What is needed> Repeat the records below line by line, exactly, finishing on the line that contains "its soundness: the".
━━━━━━━━
import Summits.NavierStokesRegularity.FluidComputer.RowSegment
import HarnessLib

/-!
# `RowSwitchEq`: the hand-over at an EQUAL-PHASE switch of the row chain (a frame re-selection with the
# same lock coordinate, e.g. the regime switch `973|974` of the row chain of record (k53d; also of k52); `pub-fluidc-bp3/R1-DESIGN.md`
# §7.4 "regime switches … are frame changes at equal phase (Δs = 0)", §8.8 (3) layer B′)

HONEST FRAMING (cell `pub-fluidc`, blueprint seat bp3, gen 21): low prior, high value-of-information
experiment on Tao's machine paradigm; NOT a claim that NS blows up. Pure linear algebra, no fluid
mechanics: at a switch `r | r'` with the SAME lock coordinate `p' = p` (and the same `P`, the reference
point continued exactly) no re-synchronisation of the member's phase is needed, so the new row's frame
coordinates at its start are `z' = A₀'[1:] e` with `e` the old row's deviation at its end; writing
`e = T̂₁[:,1:] z + (I − T̂₁[:,1:] A₁[1:,:]) e` (an identity — no inverse is needed) with `|z| ≤ u_next`
(`RowData.row_end`) and `|e| ≤ Ē` gives `|z'ᵢ| ≤ Σⱼ |M1ᵢⱼ| u_next,j + Σₖ |M2ᵢₖ| Ēₖ` with the EXACT RATIONAL
matrices `M1 = A₀'[1:] T̂₁[:,1:]`, `M2 = A₀'[1:] (I − T̂₁[:,1:] A₁[1:,:])` of the canonical (lower-endpoint)
frames. `swEqOK r r'` decides this against the new start box `u'`; `switchEq_hu0` is its soundness: the
`hu0` hypothesis of the new row. (The kernel of record bounds the same quantity in interval arithmetic
plus a second-order term that vanishes here; the exact check is at least as sharp.) The two STAGE
switches `656|657`, `986|987` (new lock coordinate, a genuine re-timing) are NOT covered by this file.

[cite: Tao2016AveragedNS, §5.5 Thm 5.3 (5.5)]
-/

namespace Summit.NavierStokesRegularity.FluidComputer

open Literature.Analysis.FluidPDE.FluidComputer

namespace RowCheck

open DIVec ChainField Finset Real Set Matrix

/-- The lower-endpoint matrix of an interval table as exact rationals `lo/2^P`. [folklore] -/
def loQ (P : ℕ) (M : Fin 9 → Fin 9 → DI) (i j : Fin 9) : ℚ := ((M i j).lo : ℚ) / 2 ^ P

/-- [folklore] -/
theorem loM_eq_cast (P : ℕ) (M : Fin 9 → Fin 9 → DI) (i j : Fin 9) :
    loM P M i j = ((loQ P M i j : ℚ) : ℝ) := by
  simp only [loM, loQ]; push_cast; rfl

namespace RowData

variable {r r' : RowData}

/-! ### The exact transfer matrices and the decided check -/

/-- `M1 = A₀'[1:] · T̂₁[:,1:]` (8 × 8, exact rationals). [folklore] -/
def swM1 (r r' : RowData) (i j : Fin 8) : ℚ :=
  ∑ a : Fin 9, loQ r'.P r'.A0I i.succ a * loQ r.P r.T1I a j.succ

/-- `M2 = A₀'[1:] · (I − T̂₁[:,1:] A₁[1:,:])` (8 × 9, exact rationals). [folklore] -/
def swM2 (r r' : RowData) (i : Fin 8) (k : Fin 9) : ℚ :=
  ∑ a : Fin 9, loQ r'.P r'.A0I i.succ a *
    ((if a = k then 1 else 0) - ∑ j : Fin 8, loQ r.P r.T1I a j.succ * loQ r.P r.A1I j.succ k)

/-- The equal-phase switch check, reading the old row's end box off an evaluated `uNext`: same `P`, same
lock coordinate, reference point continued exactly, and `|M1| u_next + |M2| Ē ≤ u'` slot-wise (integer
tables; all carry the common scale `2^P`). [folklore] -/
def swEqOn (r : RowData) (un : Vec ℤ 8) (r' : RowData) : Bool :=
  decide (r'.P = r.P) && decide (r'.p = r.p) &&
  decide (∀ a : Fin 9, evalQ (r'.CQ a) 0 = evalQ (r.CQ a) r.Hq) &&
  decide (∀ i : Fin 8, ∑ j : Fin 8, |swM1 r r' i j| * (un.get j : ℚ) +
    ∑ k : Fin 9, |swM2 r r' i k| * (r.Eb k : ℚ) ≤ (r'.u i.succ : ℚ))

/-- **The equal-phase switch check** `r | r'`. [folklore] -/
def swEqOK (r r' : RowData) : Bool := swEqOn r r.rowCheck.uNext r'

/-- [folklore] -/
theorem swEqOK_iff : swEqOK r r' = true ↔ r'.P = r.P ∧ r'.p = r.p ∧
    (∀ a : Fin 9, evalQ (r'.CQ a) 0 = evalQ (r.CQ a) r.Hq) ∧
    (∀ i : Fin 8, ∑ j : Fin 8, |swM1 r r' i j| * (r.rowCheck.uNext.get j : ℚ) +
      ∑ k : Fin 9, |swM2 r r' i k| * (r.Eb k : ℚ) ≤ (r'.u i.succ : ℚ)) := by
  simp only [swEqOK, swEqOn, Bool.and_eq_true, decide_eq_true_eq, and_assoc]

/-! ### Soundness -/

/-- The transfer identity `A₀'[1:] e = M1 z + M2 e` for `z = A₁[1:,:] e` (pure algebra). [folklore] -/
theorem transfer_identity (A0' T1 A1 : Matrix (Fin 9) (Fin 9) ℝ) (e : Fin 9 → ℝ) (i : Fin 8) :
    ∑ a : Fin 9, A0' i.succ a * e a =
      ∑ j : Fin 8, (∑ a : Fin 9, A0' i.succ a * T1 a j.succ) * (∑ k : Fin 9, A1 j.succ k * e k) +
      ∑ k : Fin 9, (∑ a : Fin 9, A0' i.succ a *
        ((if a = k then 1 else 0) - ∑ j : Fin 8, T1 a j.succ * A1 j.succ k)) * e k := by
  let A : Matrix (Fin 8) (Fin 9) ℝ := fun i a => A0' i.succ a
  let T : Matrix (Fin 9) (Fin 8) ℝ := fun a j => T1 a j.succ
  let B : Matrix (Fin 8) (Fin 9) ℝ := fun j k => A1 j.succ k
  have hmat : A *ᵥ e = (A * T) *ᵥ (B *ᵥ e) + (A * (1 - T * B)) *ᵥ e := by
    rw [Matrix.mulVec_mulVec, Matrix.mul_sub, Matrix.mul_one, Matrix.sub_mulVec, ← Matrix.mul_assoc]
    abel
  have h := congrFun hmat i
  simp only [Matrix.mulVec, dotProduct, Pi.add_apply, Matrix.mul_apply, Matrix.sub_apply,
    Matrix.one_apply, A, T, B] at h
  exact h

/-- [folklore] -/
theorem abs_sum_mul_le {n : ℕ} (c x B : Fin n → ℝ) (h : ∀ j, |x j| ≤ B j) :
    |∑ j, c j * x j| ≤ ∑ j, |c j| * B j :=
  (Finset.abs_sum_le_sum_abs _ _).trans
    (Finset.sum_le_sum fun j _ => by rw [abs_mul]; exact mul_le_mul_of_nonneg_left (h j) (abs_nonneg _))

/-- **Soundness of the equal-phase switch check**: if `swEqOK r r'`, the old row's model has its frame
coordinates in the end box `u_next` and its deviation in `Ē` at `T₀ + H`, then the new row's model
(canonical frames, started at `T₀ + H` with the same member data) has its frame coordinates in the new
start box `u'` there — the `hu0` hypothesis of the new row. [folklore] -/
theorem switchEq_hu0 (hs : swEqOK r r' = true) (h : r.framesOK = true) (h' : r'.framesOK = true)
    (G : r.GateOK) (G' : r'.GateOK) (T0 : ℝ) (m : MemberData) (hH : (r.Hq : ℝ) ≠ 0)
    (hz : ∀ i, |(toModel (canon h) G T0 m).z (T0 + r.Hq) i| ≤ r.ubR (2 ^ r.msub) i)
    (he : ∀ a, |(toModel (canon h) G T0 m).e (T0 + r.Hq) a| ≤ r.EbarR a) :
    ∀ i, |(toModel (canon h') G' (T0 + r.Hq) m).z (T0 + r.Hq) i| ≤ r'.ubR 0 i := by
  obtain ⟨hP, -, hx, hineq⟩ := swEqOK_iff.mp hs
  set R := toModel (canon h) G T0 m with hR
  set R' := toModel (canon h') G' (T0 + r.Hq) m with hR'
  -- the new model's deviation at its start is the old model's deviation at its end
  have hee : R'.e (T0 + r.Hq) = R.e (T0 + r.Hq) := by
    ext a
    simp only [hR, hR', RowModel.e, toModel, sub_self, add_sub_cancel_left]
    rw [show (0 : ℝ) = ((0 : ℚ) : ℝ) by simp, xh_ratCast, xh_ratCast, hx a]
  -- frames at the junction: new `A₀'`, old `A₁`
  have hAm' : ∀ i a, R'.Am (T0 + r.Hq) i a = ((loQ r'.P r'.A0I i.succ a : ℚ) : ℝ) := by
    intro i a
    simp only [hR', toModel, sub_self, zero_div, Av_zero, canon, loM_eq_cast]
  have hAm : ∀ j k, R.Am (T0 + r.Hq) j k = ((loQ r.P r.A1I j.succ k : ℚ) : ℝ) := by
    intro j k
    simp only [hR, toModel, add_sub_cancel_left, div_self hH, Av_one, canon, loM_eq_cast]
  intro i
  have hz' : R'.z (T0 + r.Hq) i = ∑ a : Fin 9, ((loQ r'.P r'.A0I i.succ a : ℚ) : ℝ) * R.e (T0 + r.Hq) a := by
    simp only [RowModel.z, Matrix.mulVec, dotProduct, hee, hAm']
  have hzj : ∀ j : Fin 8, R.z (T0 + r.Hq) j =
      ∑ k : Fin 9, ((loQ r.P r.A1I j.succ k : ℚ) : ℝ) * R.e (T0 + r.Hq) k := by
    intro j; simp only [RowModel.z, Matrix.mulVec, dotProduct, hAm]
  rw [hz', transfer_identity (fun i a => ((loQ r'.P r'.A0I i a : ℚ) : ℝ))
    (fun a j => ((loQ r.P r.T1I a j : ℚ) : ℝ)) (fun j k => ((loQ r.P r.A1I j k : ℚ) : ℝ))]
  simp only [← hzj]
  -- the two sums, bounded by the boxes
  have hub : ∀ j : Fin 8, |R.z (T0 + r.Hq) j| ≤ ((r.rowCheck.uNext.get j : ℚ) : ℝ) / 2 ^ r.P := by
    intro j
    have := hz j
    rw [ubR, ← uNext_eq, toR] at this
    exact_mod_cast this
  have heb : ∀ k : Fin 9, |R.e (T0 + r.Hq) k| ≤ ((r.Eb k : ℚ) : ℝ) / 2 ^ r.P := by
    intro k
    have := he k
    rw [EbarR, toR] at this
    exact_mod_cast this
  have h1 := abs_sum_mul_le (fun j : Fin 8 => ((swM1 r r' i j : ℚ) : ℝ)) (fun j => R.z (T0 + r.Hq) j)
    (fun j => ((r.rowCheck.uNext.get j : ℚ) : ℝ) / 2 ^ r.P) hub
  have h2 := abs_sum_mul_le (fun k : Fin 9 => ((swM2 r r' i k : ℚ) : ℝ)) (fun k => R.e (T0 + r.Hq) k)
    (fun k => ((r.Eb k : ℚ) : ℝ) / 2 ^ r.P) heb
  have hM1 : ∀ j : Fin 8, (∑ a : Fin 9, ((loQ r'.P r'.A0I i.succ a : ℚ) : ℝ) *
      ((loQ r.P r.T1I a j.succ : ℚ) : ℝ)) = ((swM1 r r' i j : ℚ) : ℝ) := by
    intro j; simp only [swM1]; push_cast; rfl
  have hM2 : ∀ k : Fin 9, (∑ a : Fin 9, ((loQ r'.P r'.A0I i.succ a : ℚ) : ℝ) *
      ((if a = k then 1 else 0) - ∑ j : Fin 8, ((loQ r.P r.T1I a j.succ : ℚ) : ℝ) *
        ((loQ r.P r.A1I j.succ k : ℚ) : ℝ))) = ((swM2 r r' i k : ℚ) : ℝ) := by
    intro k; simp only [swM2]; push_cast
    refine Finset.sum_congr rfl fun a _ => ?_
    split_ifs <;> simp
  simp only [hM1, hM2]
  have hq : ((∑ j : Fin 8, |swM1 r r' i j| * (r.rowCheck.uNext.get j : ℚ) +
      ∑ k : Fin 9, |swM2 r r' i k| * (r.Eb k : ℚ) : ℚ) : ℝ) ≤ ((r'.u i.succ : ℚ) : ℝ) := by
    exact_mod_cast hineq i
  have hP0 : (0 : ℝ) < 2 ^ r.P := by positivity
  rw [ubR_zero, toR, hP]
  calc |_| ≤ _ := abs_add_le _ _
    _ ≤ (∑ j : Fin 8, |((swM1 r r' i j : ℚ) : ℝ)| * (((r.rowCheck.uNext.get j : ℚ) : ℝ) / 2 ^ r.P)) +
        ∑ k : Fin 9, |((swM2 r r' i k : ℚ) : ℝ)| * (((r.Eb k : ℚ) : ℝ) / 2 ^ r.P) := add_le_add h1 h2
    _ = ((∑ j : Fin 8, |swM1 r r' i j| * (r.rowCheck.uNext.get j : ℚ) +
        ∑ k : Fin 9, |swM2 r r' i k| * (r.Eb k : ℚ) : ℚ) : ℝ) / 2 ^ r.P := by
      push_cast; simp only [Finset.sum_div, add_div]; refine congrArg₂ _ ?_ ?_ <;>
        refine Finset.sum_congr rfl fun _ _ => ?_ <;> ring
    _ ≤ ((r'.u i.succ : ℚ) : ℝ) / 2 ^ r.P := div_le_div_of_nonneg_right hq hP0.le
    _ = ((r'.u i.succ : ℤ) : ℝ) / 2 ^ r.P := by norm_cast

end RowData

end RowCheck

end Summit.NavierStokesRegularity.FluidComputer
━━━━━━━━
Result>
import Summits.NavierStokesRegularity.FluidComputer.RowSegment
import HarnessLib

/-!
# `RowSwitchEq`: the hand-over at an EQUAL-PHASE switch of the row chain (a frame re-selection with the
# same lock coordinate, e.g. the regime switch `973|974` of the row chain of record (k53d; also of k52); `pub-fluidc-bp3/R1-DESIGN.md`
# §7.4 "regime switches … are frame changes at equal phase (Δs = 0)", §8.8 (3) layer B′)

HONEST FRAMING (cell `pub-fluidc`, blueprint seat bp3, gen 21): low prior, high value-of-information
experiment on Tao's machine paradigm; NOT a claim that NS blows up. Pure linear algebra, no fluid
mechanics: at a switch `r | r'` with the SAME lock coordinate `p' = p` (and the same `P`, the reference
point continued exactly) no re-synchronisation of the member's phase is needed, so the new row's frame
coordinates at its start are `z' = A₀'[1:] e` with `e` the old row's deviation at its end; writing
`e = T̂₁[:,1:] z + (I − T̂₁[:,1:] A₁[1:,:]) e` (an identity — no inverse is needed) with `|z| ≤ u_next`
(`RowData.row_end`) and `|e| ≤ Ē` gives `|z'ᵢ| ≤ Σⱼ |M1ᵢⱼ| u_next,j + Σₖ |M2ᵢₖ| Ēₖ` with the EXACT RATIONAL
matrices `M1 = A₀'[1:] T̂₁[:,1:]`, `M2 = A₀'[1:] (I − T̂₁[:,1:] A₁[1:,:])` of the canonical (lower-endpoint)
frames. `swEqOK r r'` decides this against the new start box `u'`; `switchEq_hu0` is its soundness: the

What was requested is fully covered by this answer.